BEGIN Material for the task

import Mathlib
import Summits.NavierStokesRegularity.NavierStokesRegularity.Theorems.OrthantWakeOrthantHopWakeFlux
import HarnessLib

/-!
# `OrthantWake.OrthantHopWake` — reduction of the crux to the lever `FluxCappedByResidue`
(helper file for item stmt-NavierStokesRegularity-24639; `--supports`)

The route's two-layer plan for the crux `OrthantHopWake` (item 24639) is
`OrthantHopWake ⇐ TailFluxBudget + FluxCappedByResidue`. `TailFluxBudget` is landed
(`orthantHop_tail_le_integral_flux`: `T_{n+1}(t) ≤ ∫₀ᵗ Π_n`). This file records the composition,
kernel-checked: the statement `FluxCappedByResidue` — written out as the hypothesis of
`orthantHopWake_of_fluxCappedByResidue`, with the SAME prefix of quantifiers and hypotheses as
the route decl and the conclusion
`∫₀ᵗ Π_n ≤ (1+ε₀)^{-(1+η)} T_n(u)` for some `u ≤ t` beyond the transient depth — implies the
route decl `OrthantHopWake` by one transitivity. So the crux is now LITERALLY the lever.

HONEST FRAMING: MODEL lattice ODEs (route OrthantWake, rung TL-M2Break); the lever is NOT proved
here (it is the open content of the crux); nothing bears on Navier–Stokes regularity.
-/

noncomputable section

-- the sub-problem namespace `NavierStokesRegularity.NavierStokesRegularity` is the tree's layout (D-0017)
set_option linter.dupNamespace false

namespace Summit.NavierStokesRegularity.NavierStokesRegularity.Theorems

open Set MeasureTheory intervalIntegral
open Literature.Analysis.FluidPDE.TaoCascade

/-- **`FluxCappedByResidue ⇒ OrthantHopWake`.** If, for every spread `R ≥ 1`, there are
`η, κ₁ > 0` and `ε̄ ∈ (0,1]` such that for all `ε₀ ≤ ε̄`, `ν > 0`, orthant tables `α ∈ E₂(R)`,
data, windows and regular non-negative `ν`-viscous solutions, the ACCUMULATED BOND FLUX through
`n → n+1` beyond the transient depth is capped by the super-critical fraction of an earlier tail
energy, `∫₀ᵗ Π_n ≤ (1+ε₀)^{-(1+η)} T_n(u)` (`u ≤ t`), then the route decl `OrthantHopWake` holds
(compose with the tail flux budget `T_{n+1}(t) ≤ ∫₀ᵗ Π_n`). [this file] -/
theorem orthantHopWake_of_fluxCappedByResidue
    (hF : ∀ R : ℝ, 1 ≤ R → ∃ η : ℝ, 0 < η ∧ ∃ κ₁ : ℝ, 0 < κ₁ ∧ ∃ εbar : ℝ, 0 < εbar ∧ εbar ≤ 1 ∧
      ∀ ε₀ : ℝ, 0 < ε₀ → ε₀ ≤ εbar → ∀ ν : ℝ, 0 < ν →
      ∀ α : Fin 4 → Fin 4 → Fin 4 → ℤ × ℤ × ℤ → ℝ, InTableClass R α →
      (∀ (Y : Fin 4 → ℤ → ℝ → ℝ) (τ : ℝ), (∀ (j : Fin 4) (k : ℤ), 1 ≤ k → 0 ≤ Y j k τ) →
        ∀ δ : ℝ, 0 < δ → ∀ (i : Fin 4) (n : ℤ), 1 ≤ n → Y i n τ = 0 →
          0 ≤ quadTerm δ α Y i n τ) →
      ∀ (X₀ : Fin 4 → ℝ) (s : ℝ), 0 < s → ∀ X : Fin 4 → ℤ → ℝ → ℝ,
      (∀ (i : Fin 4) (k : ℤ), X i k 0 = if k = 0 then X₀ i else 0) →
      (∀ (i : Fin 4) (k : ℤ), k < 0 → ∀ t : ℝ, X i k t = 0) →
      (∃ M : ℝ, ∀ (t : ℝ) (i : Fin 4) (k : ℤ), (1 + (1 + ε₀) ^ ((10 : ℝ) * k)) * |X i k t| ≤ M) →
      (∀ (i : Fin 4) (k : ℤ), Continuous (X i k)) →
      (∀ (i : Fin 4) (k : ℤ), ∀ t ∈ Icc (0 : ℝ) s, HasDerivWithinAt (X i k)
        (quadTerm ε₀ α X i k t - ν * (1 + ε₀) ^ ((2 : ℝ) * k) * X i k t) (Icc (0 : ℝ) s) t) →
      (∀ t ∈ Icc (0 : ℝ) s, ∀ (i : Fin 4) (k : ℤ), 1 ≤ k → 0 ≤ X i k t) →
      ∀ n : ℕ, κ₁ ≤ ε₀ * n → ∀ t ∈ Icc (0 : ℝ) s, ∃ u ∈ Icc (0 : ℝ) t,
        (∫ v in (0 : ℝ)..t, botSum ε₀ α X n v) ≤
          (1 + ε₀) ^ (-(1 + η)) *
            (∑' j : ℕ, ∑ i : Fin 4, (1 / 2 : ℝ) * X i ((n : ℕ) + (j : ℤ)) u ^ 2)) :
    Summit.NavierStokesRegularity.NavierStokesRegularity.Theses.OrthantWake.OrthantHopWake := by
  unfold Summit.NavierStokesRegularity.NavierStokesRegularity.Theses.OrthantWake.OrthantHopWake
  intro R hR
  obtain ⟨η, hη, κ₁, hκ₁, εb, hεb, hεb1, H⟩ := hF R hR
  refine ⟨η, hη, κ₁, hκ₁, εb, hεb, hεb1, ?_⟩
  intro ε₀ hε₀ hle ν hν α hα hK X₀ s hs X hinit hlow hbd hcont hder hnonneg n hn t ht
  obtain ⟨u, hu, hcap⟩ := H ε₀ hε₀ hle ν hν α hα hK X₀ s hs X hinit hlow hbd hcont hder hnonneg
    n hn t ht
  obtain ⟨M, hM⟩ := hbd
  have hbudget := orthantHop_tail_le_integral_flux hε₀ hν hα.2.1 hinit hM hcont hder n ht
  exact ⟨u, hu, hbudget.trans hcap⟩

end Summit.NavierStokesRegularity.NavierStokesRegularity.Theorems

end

END Material for the task

### Task to complete
A word-for-word restatement of the data above is required.

### Solution
import Mathlib
import Summits.NavierStokesRegularity.NavierStokesRegularity.Theorems.OrthantWakeOrthantHopWakeFlux
import HarnessLib

/-!
# `OrthantWake.OrthantHopWake` — reduction of the crux to the lever `FluxCappedByResidue`
(helper file for item stmt-NavierStokesRegularity-24639; `--supports`)

The route's two-layer plan for the crux `OrthantHopWake` (item 24639) is
`OrthantHopWake ⇐ TailFluxBudget + FluxCappedByResidue`. `TailFluxBudget` is landed
(`orthantHop_tail_le_integral_flux`: `T_{n+1}(t) ≤ ∫₀ᵗ Π_n`). This file records the composition,
kernel-checked: the statement `FluxCappedByResidue` — written out as the hypothesis of
`orthantHopWake_of_fluxCappedByResidue`, with the SAME prefix of quantifiers and hypotheses as
the route decl and the conclusion
`∫₀ᵗ Π_n ≤ (1+ε₀)^{-(1+η)} T_n(u)` for some `u ≤ t` beyond the transient depth — implies the
route decl `OrthantHopWake` by one transitivity. So the crux is now LITERALLY the lever.

HONEST FRAMING: MODEL lattice ODEs (route OrthantWake, rung TL-M2Break); the lever is NOT proved
here (it is the open content of the crux); nothing bears on Navier–Stokes regularity.
-/

noncomputable section

-- the sub-problem namespace `NavierStokesRegularity.NavierStokesRegularity` is the tree's layout (D-0017)
set_option linter.dupNamespace false

namespace Summit.NavierStokesRegularity.NavierStokesRegularity.Theorems

open Set MeasureTheory intervalIntegral
open Literature.Analysis.FluidPDE.TaoCascade

/-- **`FluxCappedByResidue ⇒ OrthantHopWake`.** If, for every spread `R ≥ 1`, there are
`η, κ₁ > 0` and `ε̄ ∈ (0,1]` such that for all `ε₀ ≤ ε̄`, `ν > 0`, orthant tables `α ∈ E₂(R)`,
data, windows and regular non-negative `ν`-viscous solutions, the ACCUMULATED BOND FLUX through
`n → n+1` beyond the transient depth is capped by the super-critical fraction of an earlier tail
energy, `∫₀ᵗ Π_n ≤ (1+ε₀)^{-(1+η)} T_n(u)` (`u ≤ t`), then the route decl `OrthantHopWake` holds
(compose with the tail flux budget `T_{n+1}(t) ≤ ∫₀ᵗ Π_n`). [this file] -/
theorem orthantHopWake_of_fluxCappedByResidue
    (hF : ∀ R : ℝ, 1 ≤ R → ∃ η : ℝ, 0 < η ∧ ∃ κ₁ : ℝ, 0 < κ₁ ∧ ∃ εbar : ℝ, 0 < εbar ∧ εbar ≤ 1 ∧
      ∀ ε₀ : ℝ, 0 < ε₀ → ε₀ ≤ εbar → ∀ ν : ℝ, 0 < ν →
      ∀ α : Fin 4 → Fin 4 → Fin 4 → ℤ × ℤ × ℤ → ℝ, InTableClass R α →
      (∀ (Y : Fin 4 → ℤ → ℝ → ℝ) (τ : ℝ), (∀ (j : Fin 4) (k : ℤ), 1 ≤ k → 0 ≤ Y j k τ) →
        ∀ δ : ℝ, 0 < δ → ∀ (i : Fin 4) (n : ℤ), 1 ≤ n → Y i n τ = 0 →
          0 ≤ quadTerm δ α Y i n τ) →
      ∀ (X₀ : Fin 4 → ℝ) (s : ℝ), 0 < s → ∀ X : Fin 4 → ℤ → ℝ → ℝ,
      (∀ (i : Fin 4) (k : ℤ), X i k 0 = if k = 0 then X₀ i else 0) →
      (∀ (i : Fin 4) (k : ℤ), k < 0 → ∀ t : ℝ, X i k t = 0) →
      (∃ M : ℝ, ∀ (t : ℝ) (i : Fin 4) (k : ℤ), (1 + (1 + ε₀) ^ ((10 : ℝ) * k)) * |X i k t| ≤ M) →
      (∀ (i : Fin 4) (k : ℤ), Continuous (X i k)) →
      (∀ (i : Fin 4) (k : ℤ), ∀ t ∈ Icc (0 : ℝ) s, HasDerivWithinAt (X i k)
        (quadTerm ε₀ α X i k t - ν * (1 + ε₀) ^ ((2 : ℝ) * k) * X i k t) (Icc (0 : ℝ) s) t) →
      (∀ t ∈ Icc (0 : ℝ) s, ∀ (i : Fin 4) (k : ℤ), 1 ≤ k → 0 ≤ X i k t) →
      ∀ n : ℕ, κ₁ ≤ ε₀ * n → ∀ t ∈ Icc (0 : ℝ) s, ∃ u ∈ Icc (0 : ℝ) t,
        (∫ v in (0 : ℝ)..t, botSum ε₀ α X n v) ≤
          (1 + ε₀) ^ (-(1 + η)) *
            (∑' j : ℕ, ∑ i : Fin 4, (1 / 2 : ℝ) * X i ((n : ℕ) + (j : ℤ)) u ^ 2)) :
    Summit.NavierStokesRegularity.NavierStokesRegularity.Theses.OrthantWake.OrthantHopWake := by
  unfold Summit.NavierStokesRegularity.NavierStokesRegularity.Theses.OrthantWake.OrthantHopWake
  intro R hR
  obtain ⟨η, hη, κ₁, hκ₁, εb, hεb, hεb1, H⟩ := hF R hR
  refine ⟨η, hη, κ₁, hκ₁, εb, hεb, hεb1, ?_⟩
  intro ε₀ hε₀ hle ν hν α hα hK X₀ s hs X hinit hlow hbd hcont hder hnonneg n hn t ht
  obtain ⟨u, hu, hcap⟩ := H ε₀ hε₀ hle ν hν α hα hK X₀ s hs X hinit hlow hbd hcont hder hnonneg
    n hn t ht
  obtain ⟨M, hM⟩ := hbd
  have hbudget := orthantHop_tail_le_integral_flux hε₀ hν hα.2.1 hinit hM hcont hder n ht
  exact ⟨u, hu, hbudget.trans hcap⟩

end Summit.NavierStokesRegularity.NavierStokesRegularity.Theorems

end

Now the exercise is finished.